谁知,还没缓两口气,那叫金班主的男人就将他拎起来,呵斥:“站直身子。”
他的声音总是带着命令,他还莫名其妙的服从,站直了身子。接着,金班主的手扶住他的后腰说:“往后仰,一直仰到弯不下去。”
他看了一眼娘,娘没出声,也没看他,他明白了,回头就将身子往后仰,开始很害怕,谁知道腰上的手会不会突然抽走,那他的脑袋岂不是开了花?于是,他的肚子很用力地支撑着腰身,尽量自己控制着力道。
谁知,那粗嘎的声音斥的更大声:“放松!”
这一嗓子,将他在肚子里憋的气全吓出去了,腰一下子呈半月型,向下垂去。
完了,他站不住了。
正当他以为自己脑袋要开花时,腰上的那只手卯了力,将他捞了回去。一切都在几息间发生,他吓得呼哧呼哧地只顾喘气,明显没发应过来。金班主仰头笑,脸上闪着莫名的兴奋,是喜悦的兴奋。他实在不知道拨弄腿,怎么能让人这么开心?
金班主的确很开心,他许久没见过这么好的苗子了。一切都刚刚好。尤其是那双眼睛,绝。不过——他回头看向舒窈,她笼着双手静放在两腿之间,那捻腰身蒲姿单薄,眼神也空落落地看着门外。
他想了想,撮了撮嘴唇才开口:“那个,华越小姐——”
舒窈回神,点头一笑:“金班主请说。”
“是这样的,这个孩子是个天赋的,就吃这行饭的,可以说是老天爷追着喂饭的。”金班主说的夸大其词似的,但却是他肺腑之言。
舒窈又是点头一笑:“承恩金班主了。”
怎么回事?什么意思?狗儿瞪着温顺的大眼,一直看着舒窈,可他的娘却一直不跟他对视。这什么意思?谁来告诉告诉他?

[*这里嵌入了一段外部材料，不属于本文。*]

import Mathlib
import HarnessLib

/-!
# Washington period transfer — the ★-lemma `LevelSetInversion` PROVED: finite Fourier inversion on `ZMod b` turns «all norm-twisted sums
# `Σ_x ζ^{a·N(x)} G(x)` vanish» into «every norm-level-set sum `Σ_{N(x)=n} G(x)` vanishes» — idea card `Cruxes/SignedMuSeedAtTwoPlus/Ideas/
# washington-period-transfer.md` (k1 g34), seed crux `SignedMuSeedAtTwoPlus` stmt-BirchSwinnertonDyer-21438 (parent Kμ⁺ `SignedMuVanishingAtTwoPlus`
# stmt-BirchSwinnertonDyer-20689, route ResidualThetaTransportAtTwo)

Cell `bsd-wall`, width seat `bsd-wall-rtt-p4-w2` g19 (`--supports`, closes nothing).  THEOREMS ONLY; BSD is not proved by this and nothing
arithmetic is asserted: character sums over `ZMod b` with values in a domain.

The card's sketch `Cruxes/SignedMuSeedAtTwoPlus/Lines/washington_period_transfer.lean` types two first statements: `PeriodTransfer` (proved there)
and `LevelSetInversion` (typed, NOT proved there):

  `∀ (R : Type) [CommRing R] [IsDomain R] (b : ℕ) [NeZero b], IsUnit (b : R) → ∀ ζ, IsPrimitiveRoot ζ b → ∀ (X : Type) [Fintype X]
   (N : X → ZMod b) (G : X → R), (∀ a : ZMod b, ∑ x, ζ ^ (a * N x).val * G x = 0) → ∀ n : ZMod b, ∑ x ∈ univ.filter (N · = n), G x = 0`

(«the form in which ¬(U′) becomes a statement about sums of `G_ε⁺` over norm-hyperbolas / anticyclotomic-torus orbits in `Ẽ[b]`»; `b` odd, so a unit
in characteristic `2`).  THIS FILE proves it, with the universes generalised (`levelSet_sum_eq_zero`; the card's `Prop` is the `Type 0` instance, so
`fun R _ _ b _ hb ζ hζ X _ N G hG n => levelSet_sum_eq_zero hb hζ N G hG n` inhabits `WashingtonPeriodTransfer.LevelSetInversion`).  Proof: with the
additive character `ψ = AddChar.zmodChar b (ζ^b = 1)` (`ψ a = ζ^{a.val}`, primitive for `ζ` a primitive `b`-th root — Mathlib
`AddChar.zmodChar_primitive_of_primitive_root`), `Σ_a ψ(−an)·Σ_x ψ(a N(x)) G(x) = Σ_x G(x) Σ_a ψ(a(N(x) − n)) = b · Σ_{N(x)=n} G(x)` (orthogonality,
Mathlib `AddChar.sum_mulShift`), and `b` is a unit.

* `sum_twist_eq` — `Σ_a ψ(a(−n)) Σ_x ψ(a N x) G x = b · Σ_{N x = n} G x`;  **`levelSet_sum_eq_zero`** — the ★-lemma.

[folklore]
-/

set_option autoImplicit false
-- the Theorems namespace of this sub repeats the summit name by design (D-0017 nested layout)
set_option linter.dupNamespace false

open Finset

namespace Summit.BirchSwinnertonDyer.BirchSwinnertonDyer.Theorems.SignedMuAtTwo.WashingtonPeriodTransfer

universe u v

variable {R : Type u} [CommRing R] [IsDomain R] {b : ℕ} [NeZero b] {X : Type v} [Fintype X]

/-- Orthogonality bookkeeping: for the additive character `ψ` of `ZMod b` attached to a primitive `b`-th root of unity,
`Σ_a ψ(a·(−n)) · (Σ_x ψ(a·N x) G x) = b · Σ_{N x = n} G x`. [folklore] -/
theorem sum_twist_eq {ζ : R} (hζ : IsPrimitiveRoot ζ b) (N : X → ZMod b) (G : X → R) (n : ZMod b) :
    ∑ a : ZMod b, AddChar.zmodChar b (((IsPrimitiveRoot.iff_def ζ b).mp hζ).left) (a * -n) *
        ∑ x, AddChar.zmodChar b (((IsPrimitiveRoot.iff_def ζ b).mp hζ).left) (a * N x) * G x =
      (b : R) * ∑ x ∈ univ.filter (fun x => N x = n), G x := by
  classical
  set ψ := AddChar.zmodChar b (((IsPrimitiveRoot.iff_def ζ b).mp hζ).left) with hψ
  have hprim : ψ.IsPrimitive := AddChar.zmodChar_primitive_of_primitive_root b hζ
  calc ∑ a : ZMod b, ψ (a * -n) * ∑ x, ψ (a * N x) * G x
      = ∑ a : ZMod b, ∑ x, ψ (a * (N x - n)) * G x := by
        refine sum_congr rfl fun a _ => ?_
        rw [mul_sum]
        refine sum_congr rfl fun x _ => ?_
        rw [← mul_assoc, ← AddChar.map_add_eq_mul, mul_sub, sub_eq_add_neg, add_comm, mul_neg]
    _ = ∑ x, G x * ∑ a : ZMod b, ψ (a * (N x - n)) := by
        rw [sum_comm]
        refine sum_congr rfl fun x _ => ?_
        rw [mul_sum]
        refine sum_congr rfl fun a _ => ?_
        rw [mul_comm]
    _ = ∑ x, G x * ((if N x - n = 0 then Fintype.card (ZMod b) else 0 : ℕ) : R) := by
        refine sum_congr rfl fun x _ => ?_
        rw [AddChar.sum_mulShift (N x - n) hprim]
    _ = (b : R) * ∑ x ∈ univ.filter (fun x => N x = n), G x := by
        rw [sum_filter, mul_sum]
        refine sum_congr rfl fun x _ => ?_
        by_cases h : N x = n
        · simp [h, ZMod.card, mul_comm]
        · simp [h, sub_eq_zero]

/-- **The ★-lemma `LevelSetInversion` of the card `washington-period-transfer`, PROVED**: if every additively twisted sum
`Σ_x ζ^{(a·N x).val} G x` over a finite set vanishes (`a : ZMod b`), then every level-set sum `Σ_{N x = n} G x` vanishes — for `R` a domain in
which `b` is a unit and `ζ` a primitive `b`-th root of unity. [folklore] -/
theorem levelSet_sum_eq_zero (hb : IsUnit (b : R)) {ζ : R} (hζ : IsPrimitiveRoot ζ b) (N : X → ZMod b) (G : X → R)
    (hG : ∀ a : ZMod b, ∑ x, ζ ^ (a * N x).val * G x = 0) (n : ZMod b) :
    ∑ x ∈ univ.filter (fun x => N x = n), G x = 0 := by
  have key := sum_twist_eq hζ N G n
  have hzero : ∀ a : ZMod b,
      ∑ x, AddChar.zmodChar b (((IsPrimitiveRoot.iff_def ζ b).mp hζ).left) (a * N x) * G x = 0 := fun a => by
    simp only [AddChar.zmodChar_apply]
    exact hG a
  simp only [hzero, mul_zero, sum_const_zero] at key
  exact (hb.mul_right_eq_zero).1 key.symm

end Summit.BirchSwinnertonDyer.BirchSwinnertonDyer.Theorems.SignedMuAtTwo.WashingtonPeriodTransfer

得了答案的金班主别提着笑的多豪迈,粗噶得声嚯嚯地笑,是从咽喉深处发出的那种粗噶,用力地,迸发的。接着他低头看着那半大小儿,问:“喜欢看戏吗?”
狗儿想了想,摇头:“不喜欢。”但又迅疾补了句:“但和娘就一起就喜欢。”
“嗯?”金班主眉心一抖擞,“怎么?瞧不起唱戏的?觉得戏子无情,戏子无义,觉得戏子下九流?”
狗儿想了想,摇了摇头,他并不知道戏子为什么无情,又为什么无义,又为何下九流。他就是不喜欢而已。金班主粗粗的脖子向上一梗,推手指向门外:“你看看门外那些人,每日寅时起身练功,一旦开嗓便不能停,他们比谁都认真,在台上比谁都卖力入戏,世人大多喜欢看戏,我们所到之处,场场无虚位,掌声激昂,擂鼓震响。可一旦下了那张粉墨台子,所有的人都成了下九流,你说,这是为什么?”
狗儿想了想,头埋的很低,也跟着皱眉。他好像朦朦胧胧的听懂了,又好像没听懂。他只是想到了自己,他没有惹过任何人,可好像只要他存在,就是错。即使有人可怜他,可转眼间,那心说坏就坏。他缓缓地抬眸,那双小黑同仁里蓄着雾,藏着复杂的情绪,金班主看的真切,他难得地收敛了粗浑的音调,他说:“世人总喜欢追随主流,他却说不出个二三四。你说,他们是自己吗?”
再说:“污泥香里养灵珠,要学会在臭泥沟子里找快活。”
狗儿懵懵懂地点点头,金班主很满意,转头跟舒窈说:“这孩子,我要了。”
狗儿猛地抬头,满眼震惊、错愕;他又看向娘,娘终于和她对视了,他一下子就跑到了娘的面前,拉住娘的手,小心翼翼地托起,放在脸上,虔诚无比,他问:“娘,你——”
你不要我了吗?他不敢说出口,他怕娘点头。